Findings from an analysis determined that stage 4 gastrointestinal stromal tumors were rare and led to hepatic metastases, although overall survival was up to 51% at 5 years.
Stage 4 gastrointestinal stromal tumors, although a rare cancer, commonly starts in the small intestine and stomach in men, according to a poster presented at the virtual ASCO Gastrointestinal Cancers Symposium.
In addition, patients frequently had hepatic metastases and great overall survival at 5 years, according to the poster.
“Combined surgery [and] systemic therapy demonstrates best outcomes, although surgical resection alone might yield comparable results in selected patients,” the Johannes Uhlig, MD, MPH, resident in the department of diagnostic and interventional radiology at University Medical Center Goettingen in Denmark and visiting researcher in the department of radiology and biomedical imaging at Yale School of Medicine and colleagues wrote in the abstract.
To assess the epidemiology, treatment and outcomes of patients with stage 4 gastrointestinal stromal tumors, researchers queried data from the United States National Cancer Database from 2010 to 2016. This analysis focused on 1,578 patients with invasive stage 4 gastrointestinal stromal tumors without prior malignant disease.

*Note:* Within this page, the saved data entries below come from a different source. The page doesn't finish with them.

import Literature.Analysis.FluidPDE.CompressibleEulerImplosionArrival
import Literature.Analysis.FluidPDE.CompressibleEulerImplosionODEMaximal
import Literature.Analysis.FluidPDE.CompressibleEulerImplosionP0Entry
import Literature.Analysis.FluidPDE.CompressibleEulerImplosionOriginSeries
import HarnessLib

/-!
# Buckmaster–Cao-Labora–Gómez-Serrano at `γ = 5/3`: Proposition 2.5 — the smooth solution from `P₀` reaches `P_s`

Topic `Literature/Analysis/FluidPDE`; namespace
`Literature.Analysis.FluidPDE.BuckmasterCaolaboraGomezserrano2025.Monatomic`. Companion of
`CompressibleEulerImplosion.lean` (named fact `BuckmasterCaolaboraGomezserrano2025_thm11_monatomic`,
THEOREM 1.1 of T. Buckmaster, G. Cao-Labora, J. Gómez-Serrano, *Smooth imploding solutions for 3D
compressible fluids*, Forum Math. Pi 13 (2025) e6, arXiv:2208.09445, at `γ = 5/3`, `α = 1/3`);
joins `CompressibleEulerImplosionArrival.lean` (no complete trajectory in the triangle `𝒯^{(H)}`;
maximal trajectories trapped in `𝒯^{(H)}` tend to `P_s`), `CompressibleEulerImplosionODEMaximal.lean`
(maximal continuation), `CompressibleEulerImplosionP0Entry.lean` (a profile at `ζ = 0` gives a
trajectory of (1.8) near `ξ = −∞` entering `𝒯^{(H)}`) and
`CompressibleEulerImplosionOriginSeries.lean` (Prop. 2.5, first part: the origin series).

Brick D (complete) of the discharge plan — **Proposition 2.5, second part, at `γ = 5/3`**:
* `exists_continuation_tendsto_Ps`: for `1 < r < r*`, a solution of (1.8) off the sonic lines on
  `(a₀, T₀)` lying in a triangle `𝒯^{(H)}` at some `a ∈ (a₀, T₀)` continues to a solution on
  `(a₀, b)`, `b ≥ T₀`, off the sonic lines, staying in `𝒯^{(H)} ∖ {D_Z = 0}` on `[a, b)` with `W`
  strictly decreasing, and tending to `P_s` as `ξ → b⁻`;
* `exists_trajectory_of_profile`: every profile `𝒲` solving (1.10) on a punctured neighbourhood
  of `0`, differentiable there, with `𝒲(0) > 0`, `𝒲′(0) = 1 − r`, generates a solution `(W, Z)` of
  (1.8) on a half-line `(−∞, b)` equal near `−∞` to `(e^{−ξ}𝒲(e^ξ), −e^{−ξ}𝒲(−e^ξ))`, off both
  sonic lines with `Z < W`, `W` eventually strictly decreasing, converging to `P_s` as `ξ → b⁻`;
* `exists_P0_trajectory`: the same for the origin series `𝒲 = OriginSeries.profile r A`, `A > 0`
  ("the smooth solution issued from `P₀` reaches `P_s`"), plus `originProfile_analytic`.
Theorems only. [cite: BuckmasterCaolaboraGomezserrano2025, Prop. 2.5, Remark 2.6]
-/

noncomputable section

open Set Filter Metric Topology

namespace Literature.Analysis.FluidPDE

namespace BuckmasterCaolaboraGomezserrano2025

namespace Monatomic

open ODE

variable {r : ℝ}

/-- Gluing an extension defined from an interior time onto the original solution. [folklore] -/
theorem hasDerivAt_splice {F : ℝ × ℝ → ℝ × ℝ} {c c' : ℝ → ℝ × ℝ} {a₀ a b b' : ℝ}
    (hab : a < b) (hc : ∀ ξ ∈ Ioo a₀ b, HasDerivAt c (F (c ξ)) ξ)
    (hc' : ∀ ξ ∈ Ioo a b', HasDerivAt c' (F (c' ξ)) ξ) (heq : EqOn c' c (Ioo a b)) :
    ∃ c'' : ℝ → ℝ × ℝ, EqOn c'' c (Ioo a₀ b) ∧ EqOn c'' c' (Ioo a b') ∧
      ∀ ξ ∈ Ioo a₀ b', HasDerivAt c'' (F (c'' ξ)) ξ := by
  set s₀ : ℝ := (a + b) / 2 with hs₀
  have has₀ : a < s₀ := by simp only [hs₀]; linarith
  have hs₀b : s₀ < b := by simp only [hs₀]; linarith
  set c'' : ℝ → ℝ × ℝ := fun ξ => if ξ < s₀ then c ξ else c' ξ with hc''
  have he₁ : EqOn c'' c (Ioo a₀ b) := fun ξ hξ => by
    by_cases h : ξ < s₀
    · simp only [hc'', if_pos h]
    · simp only [hc'', if_neg h]; exact heq ⟨has₀.trans_le (not_lt.mp h), hξ.2⟩
  have he₂ : EqOn c'' c' (Ioo a b') := fun ξ hξ => by
    by_cases h : ξ < s₀
    · simp only [hc'', if_pos h]; exact (heq ⟨hξ.1, h.trans hs₀b⟩).symm
    · simp only [hc'', if_neg h]
  refine ⟨c'', he₁, he₂, fun ξ hξ => ?_⟩
  rcases lt_or_ge ξ b with h | h
  · have hmem : ξ ∈ Ioo a₀ b := ⟨hξ.1, h⟩
    have hev : c'' =ᶠ[𝓝 ξ] c := Filter.eventually_of_mem (isOpen_Ioo.mem_nhds hmem) he₁
    rw [he₁ hmem]
    exact (hc ξ hmem).congr_of_eventuallyEq hev
  · have hmem : ξ ∈ Ioo a b' := ⟨hab.trans_le h, hξ.2⟩
    have hev : c'' =ᶠ[𝓝 ξ] c' := Filter.eventually_of_mem (isOpen_Ioo.mem_nhds hmem) he₂
    rw [he₂ hmem]
    exact (hc' ξ hmem).congr_of_eventuallyEq hev

/-- **Proposition 2.5, second part (abstract form), at `γ = 5/3`.** Let `1 < r < r*` and let `c₀`
solve (1.8) on `(a₀, T₀)` off the sonic lines, with `c₀(a) ∈ 𝒯^{(H)}` for some `a ∈ (a₀, T₀)`.
Then `c₀` continues to a solution `c` on some `(a₀, b)`, `b ≥ T₀`, off the sonic lines, which on
`[a, b)` stays in `𝒯^{(H)} ∖ {D_Z = 0}` with `W` strictly decreasing, and `c(ξ) → P_s` as
`ξ → b⁻`. [cite: BuckmasterCaolaboraGomezserrano2025, Prop. 2.5, Remark 2.6] -/
theorem exists_continuation_tendsto_Ps (h1 : 1 < r) (hr : r < rstar) {H : ℝ}
    {c₀ : ℝ → ℝ × ℝ} {a₀ a T₀ : ℝ} (ha₀ : a₀ < a) (haT : a < T₀)
    (hc₀ : ∀ ξ ∈ Ioo a₀ T₀, HasDerivAt c₀ (field r (c₀ ξ)) ξ)
    (hU₀ : ∀ ξ ∈ Ioo a₀ T₀, c₀ ξ ∈ offSonic) (hin : c₀ a ∈ tri r H) :
    ∃ b : ℝ, T₀ ≤ b ∧ ∃ c : ℝ → ℝ × ℝ, EqOn c c₀ (Ioo a₀ T₀) ∧
      (∀ ξ ∈ Ioo a₀ b, HasDerivAt c (field r (c ξ)) ξ) ∧ (∀ ξ ∈ Ioo a₀ b, c ξ ∈ offSonic) ∧
      (∀ ξ ∈ Ico a b, c ξ ∈ tri r H ∧ DZ (c ξ).1 (c ξ).2 < 0) ∧
      StrictAntiOn (fun ξ => (c ξ).1) (Ico a b) ∧
      Tendsto c (𝓝[<] b) (𝓝 (W0 r, Z0 r)) := by
  have hF : ∀ p ∈ offSonic, ContDiffAt ℝ 1 (field r) p := fun p hp => contDiffAt_field_of_mem hp
  rcases exists_maximal hF (ha₀.trans haT) hc₀ hU₀ with ⟨c, hce, hcd, hcU⟩ | ⟨b, hT₀b, c, hce, hcd, hcU, hmax⟩
  · -- a complete trajectory is impossible
    exfalso
    have hca : c a = c₀ a := hce ⟨ha₀, haT⟩
    refine not_forall_hasDerivAt_of_tri h1 hr H (c := c) (a := a)
      (fun ξ hξ => hcd ξ (ha₀.trans_le hξ)) (fun ξ hξ => (hcU ξ (ha₀.trans_le hξ)).2) ?_
    rw [hca]; exact hin
  · have hab : a < b := haT.trans_le hT₀b
    have hca : c a = c₀ a := hce ⟨ha₀, haT⟩
    have hc' : ∀ ξ ∈ Ico a b, HasDerivAt c (field r (c ξ)) ξ := fun ξ hξ => hcd ξ ⟨ha₀.trans_le hξ.1, hξ.2⟩
    have hDZ' : ∀ ξ ∈ Ico a b, DZ (c ξ).1 (c ξ).2 ≠ 0 := fun ξ hξ => (hcU ξ ⟨ha₀.trans_le hξ.1, hξ.2⟩).2
    have h0 : c a ∈ tri r H := by rw [hca]; exact hin
    have hin' := triangle_invariant h1 hr H hc' hDZ' h0
    have hanti := (triangle_W_strictAnti h1 hr H hc' hDZ' h0).2
    -- maximality in the form required by `tendsto_Ps_of_maximal`
    have hmax' : ∀ (c' : ℝ → ℝ × ℝ) (b' : ℝ), b < b' → EqOn c' c (Ioo a b) →
        (∀ ξ ∈ Ioo a b', HasDerivAt c' (field r (c' ξ)) ξ) → ¬ ∀ ξ ∈ Ioo a b', c' ξ ∈ offSonic := by
      intro c' b' hbb' heq hd' hU'
      obtain ⟨c'', he₁, he₂, hd''⟩ := hasDerivAt_splice hab hcd hd' heq
      refine hmax c'' b' hbb' he₁ hd'' fun ξ hξ => ?_
      rcases lt_or_ge ξ b with h | h
      · rw [he₁ ⟨hξ.1, h⟩]; exact hcU ξ ⟨hξ.1, h⟩
      · rw [he₂ ⟨hab.trans_le h, hξ.2⟩]; exact hU' ξ ⟨hab.trans_le h, hξ.2⟩
    refine ⟨b, hT₀b, c, hce, hcd, hcU, fun ξ hξ => ⟨⟨(hin' ξ hξ).1, (hin' ξ hξ).2.1,
      (hin' ξ hξ).2.2.le⟩, (hin' ξ hξ).2.2⟩, hanti, ?_⟩
    exact tendsto_Ps_of_maximal h1 hr H hab hc' hDZ' h0 hmax'


/-- **Proposition 2.5 (second part) at `γ = 5/3`: the smooth solution issued from `P₀` reaches
`P_s`.** [cite: BuckmasterCaolaboraGomezserrano2025, Prop. 2.5, Remark 2.6] -/
theorem exists_trajectory_of_profile (h1 : 1 < r) (hr : r < rstar) {𝒲 : ℝ → ℝ} {ρ : ℝ}
    (hρ : 0 < ρ) (h0 : 0 < 𝒲 0) (hd0 : HasDerivAt 𝒲 (1 - r) 0)
    (hdiff : ∀ ζ : ℝ, |ζ| < ρ → DifferentiableAt ℝ 𝒲 ζ)
    (hode : ∀ ζ : ℝ, ζ ≠ 0 → |ζ| < ρ →
      (r - 1) * 𝒲 ζ + (ζ + 1 / 2 * (𝒲 ζ - 𝒲 (-ζ) + 1 / 3 * (𝒲 ζ + 𝒲 (-ζ)))) * deriv 𝒲 ζ
        + 1 / 3 / (2 * ζ) * (𝒲 ζ ^ 2 - 𝒲 (-ζ) ^ 2) = 0) :
    ∃ ξ₁ b : ℝ, ∃ c : ℝ → ℝ × ℝ, ξ₁ < b ∧
      (∀ ξ : ℝ, ξ ≤ ξ₁ → c ξ = (WofProfile 𝒲 ξ, ZofProfile 𝒲 ξ)) ∧
      (∀ ξ ∈ Iio b, HasDerivAt c (field r (c ξ)) ξ) ∧
      (∀ ξ ∈ Iio b, 0 < DW (c ξ).1 (c ξ).2 ∧ DZ (c ξ).1 (c ξ).2 < 0 ∧ (c ξ).2 < (c ξ).1) ∧
      StrictAntiOn (fun ξ => (c ξ).1) (Ico ξ₁ b) ∧
      Tendsto c (𝓝[<] b) (𝓝 (W0 r, Z0 r)) := by
  have hr2 : r < 2 := by linarith [rstar_lt]
  -- Step 1: a time `ξ₂` before which everything is explicit
  have hent := eventually_entry h1 hr hd0 h0
  have hsmall : ∀ᶠ ξ : ℝ in atBot, Real.exp ξ < ρ :=
    (Real.tendsto_exp_atBot.eventually (gt_mem_nhds hρ))
  obtain ⟨ξ₂, hξ₂⟩ := (hent.and hsmall).exists_forall_of_atBot
  set c₀ : ℝ → ℝ × ℝ := fun ξ => (WofProfile 𝒲 ξ, ZofProfile 𝒲 ξ) with hc₀
  have hsol₀ : ∀ ξ, ξ ≤ ξ₂ → HasDerivAt c₀ (field r (c₀ ξ)) ξ := by
    intro ξ hξ
    obtain ⟨⟨kDW, kDZ, _, _⟩, kρ⟩ := hξ₂ ξ hξ
    have hpos : 0 < Real.exp ξ := Real.exp_pos ξ
    have habs : |Real.exp ξ| < ρ := by rwa [abs_of_pos hpos]
    have habs' : |(-Real.exp ξ)| < ρ := by rwa [abs_neg, abs_of_pos hpos]
    have e2 := hode (-Real.exp ξ) (neg_ne_zero.mpr hpos.ne') habs'
    simp only [neg_neg] at e2
    exact hasDerivAt_WZofProfile (hdiff _ habs) (hdiff _ habs') (hode _ hpos.ne' habs) e2
      kDW.ne' kDZ.ne
  have hU₀ : ∀ ξ, ξ ≤ ξ₂ → c₀ ξ ∈ offSonic := fun ξ hξ =>
    ⟨(hξ₂ ξ hξ).1.1.ne', (hξ₂ ξ hξ).1.2.1.ne⟩
  -- Step 2: continuation to `P_s` from the entry time `a = ξ₂ - 1`
  set a : ℝ := ξ₂ - 1 with ha
  set H : ℝ := (c₀ a).1 - W0 r with hH
  have hin : c₀ a ∈ tri r H := by
    obtain ⟨⟨_, kDZ, kW, kuv⟩, _⟩ := hξ₂ a (by simp only [ha]; linarith)
    exact ⟨by simp only [hH]; linarith, kuv, kDZ.le⟩
  obtain ⟨b, hξ₂b, c, hce, hcd, hcU, htri, hanti, htend⟩ :=
    exists_continuation_tendsto_Ps h1 hr (H := H) (c₀ := c₀) (a₀ := ξ₂ - 2) (a := a) (T₀ := ξ₂)
      (by simp only [ha]; linarith) (by simp only [ha]; linarith)
      (fun ξ hξ => hsol₀ ξ hξ.2.le) (fun ξ hξ => hU₀ ξ hξ.2.le) hin
  have hab : a < b := by simp only [ha]; linarith
  -- Step 3: splice `c₀` (before `a`) with `c`
  set g : ℝ → ℝ × ℝ := fun ξ => if ξ < a then c₀ ξ else c ξ with hg
  have hgc : EqOn g c (Ioo (ξ₂ - 2) b) := fun ξ hξ => by
    by_cases h : ξ < a
    · simp only [hg, if_pos h]; exact (hce ⟨hξ.1, by simp only [ha] at h; linarith⟩).symm
    · simp only [hg, if_neg h]
  have hgc₀ : ∀ ξ, ξ < ξ₂ → g ξ = c₀ ξ := fun ξ hξ => by
    by_cases h : ξ < a
    · simp only [hg, if_pos h]
    · simp only [hg, if_neg h]
      exact hce ⟨by simp only [ha] at h; linarith, hξ⟩
  refine ⟨a, b, g, hab, fun ξ hξ => hgc₀ ξ (by simp only [ha] at hξ; linarith), ?_, ?_, ?_, ?_⟩
  · -- solution on `(-∞, b)`
    intro ξ hξ
    rcases lt_or_ge ξ ξ₂ with h | h
    · have hev : g =ᶠ[𝓝 ξ] c₀ := Filter.eventually_of_mem (Iio_mem_nhds h) fun s hs => hgc₀ s hs
      rw [hgc₀ ξ h]
      exact (hsol₀ ξ h.le).congr_of_eventuallyEq hev
    · have hmem : ξ ∈ Ioo (ξ₂ - 2) b := ⟨by linarith, hξ⟩
      have hev : g =ᶠ[𝓝 ξ] c := Filter.eventually_of_mem (isOpen_Ioo.mem_nhds hmem) hgc
      rw [hgc hmem]
      exact (hcd ξ hmem).congr_of_eventuallyEq hev
  · -- off the sonic lines, `Z < W`
    intro ξ hξ
    rcases lt_or_ge ξ ξ₂ with h | h
    · rw [hgc₀ ξ h]
      obtain ⟨⟨kDW, kDZ, _, _⟩, _⟩ := hξ₂ ξ h.le
      refine ⟨kDW, kDZ, ?_⟩
      have e : DW (c₀ ξ).1 (c₀ ξ).2 - DZ (c₀ ξ).1 (c₀ ξ).2 = ((c₀ ξ).1 - (c₀ ξ).2) / 3 := by
        unfold DW DZ; ring
      nlinarith
    · have hmem : ξ ∈ Ioo (ξ₂ - 2) b := ⟨by linarith, hξ⟩
      have hIco : ξ ∈ Ico a b := ⟨by simp only [ha]; linarith, hξ⟩
      rw [hgc hmem]
      obtain ⟨ht, hDZ⟩ := htri ξ hIco
      exact ⟨DW_pos_of_triangle hr2 ht.2.1 ht.2.2, hDZ, W_gt_Z_of_triangle hr2 ht.2.1 ht.2.2⟩
  · -- `W` strictly decreasing on `[a, b)`
    intro ξ hξ ξ' hξ' hlt
    have e1 : g ξ = c ξ := hgc ⟨by simp only [ha] at hξ; linarith [hξ.1], hξ.2⟩
    have e2 : g ξ' = c ξ' := hgc ⟨by simp only [ha] at hξ'; linarith [hξ'.1], hξ'.2⟩
    simp only [e1, e2]
    exact hanti hξ hξ' hlt
  · -- the limit
    have hev : g =ᶠ[𝓝[<] b] c :=
      Filter.eventually_of_mem (Ioo_mem_nhdsLT hab) fun ξ hξ =>
        hgc ⟨by simp only [ha] at hξ; linarith [hξ.1], hξ.2⟩
    exact htend.congr' (hev.mono fun ξ hξ => hξ.symm)


/-- **Proposition 2.5 of Buckmaster–Cao-Labora–Gómez-Serrano at `γ = 5/3`.**
[cite: BuckmasterCaolaboraGomezserrano2025, Prop. 2.5, Remark 2.6] -/
theorem exists_P0_trajectory {r : ℝ} (h1 : 1 < r) (hr : r < rstar) {A : ℝ} (hA : 0 < A) :
    ∃ ξ₁ b : ℝ, ∃ c : ℝ → ℝ × ℝ, ξ₁ < b ∧
      (∀ ξ : ℝ, ξ ≤ ξ₁ → c ξ = (WofProfile (OriginSeries.profile r A) ξ,
        ZofProfile (OriginSeries.profile r A) ξ)) ∧
      (∀ ξ ∈ Iio b, HasDerivAt c (field r (c ξ)) ξ) ∧
      (∀ ξ ∈ Iio b, 0 < DW (c ξ).1 (c ξ).2 ∧ DZ (c ξ).1 (c ξ).2 < 0 ∧ (c ξ).2 < (c ξ).1) ∧
      StrictAntiOn (fun ξ => (c ξ).1) (Ico ξ₁ b) ∧
      Tendsto c (𝓝[<] b) (𝓝 (W0 r, Z0 r)) := by
  obtain ⟨hρ, h0, hd0, hdiff, hode⟩ := OriginSeries.originSeries_input (r := r) hA
  exact exists_trajectory_of_profile h1 hr hρ h0 hd0 hdiff hode

/-- The origin profile is analytic at `0` with value `A` — the remaining inputs of
`thm11_monatomic_of_meeting`. [cite: BuckmasterCaolaboraGomezserrano2025, Prop. 2.5] -/
theorem originProfile_analytic {r A : ℝ} (hA : 0 < A) :
    AnalyticAt ℝ (OriginSeries.profile r A) 0 ∧ OriginSeries.profile r A 0 = A :=
  ⟨OriginSeries.analyticAt_profile hA.ne' (by rw [abs_zero]; exact OriginSeries.rad_pos),
    OriginSeries.profile_zero⟩

end Monatomic

end BuckmasterCaolaboraGomezserrano2025

end Literature.Analysis.FluidPDE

The number of patients in this study represented 13.3% of all patients with gastrointestinal stromal tumors. The men-to-women ratio of these patients was 1.38:1. Patients were diagnosed with gastrointestinal stromal tumors at a median age of 62 years with a median tumor diameter of 10 cm. Most patients had cancer in the stomach (55.4%) and small intestine (40%). More than half of the patients had distant organ metastases (58.7%), with the most common being hepatic, occurring in 50.8% of patients.
Most patients were treated with systemic therapy (78.6%) either combined with surgery (43.3%) or alone (35.4%). For patients who underwent surgical resection, 6.9% received neoadjuvant systemic therapy, 32% received adjuvant therapy and 5.1% received a combination of both. In addition, 12.9% of patients underwent surgical resection alone.
Overall survival rates for patients with gastrointestinal stromal tumors were 88% at 1 year, 77% at 2 years, 67% at 3 years and 51% at 5 years.
Based on multivariable Cox proportional hazard models, researchers found that primary treatment for gastrointestinal stromal tumors independently affected overall survival. Patients had shorter overall survival when treated with systemic therapy alone (HR = 2.77; 95% CI, 2.12-3.61; P < .001) or no treatment (HR = 4.2; 95% CI, 2.75-6.43; P < .001) compared to treatment with surgery and systemic therapy. The difference in overall survival was not significant when patients treated with surgery and
systemic therapy were compared with surgery alone (HR = 1.23; 95% CI, 0.88-1.72; P = .227). Overall survival was not statistically different when neoadjuvant, adjuvant and combined neoadjuvant and adjuvant systemic therapy was compared in subgroup analyses of patients who underwent surgical resection.
Patients treated at nonacademic centers had shorter overall survival compared with those treated at academic centers (multivariable HR = 1.36; 95% CI, 1.1-1.69; P = .005). Other independent predictors of overall survival included older age, men (vs. women; HR = 1.28; 95% CI, 1.03-1.59; P = .023), higher cancer grade, higher comorbidities and large cancer diameter.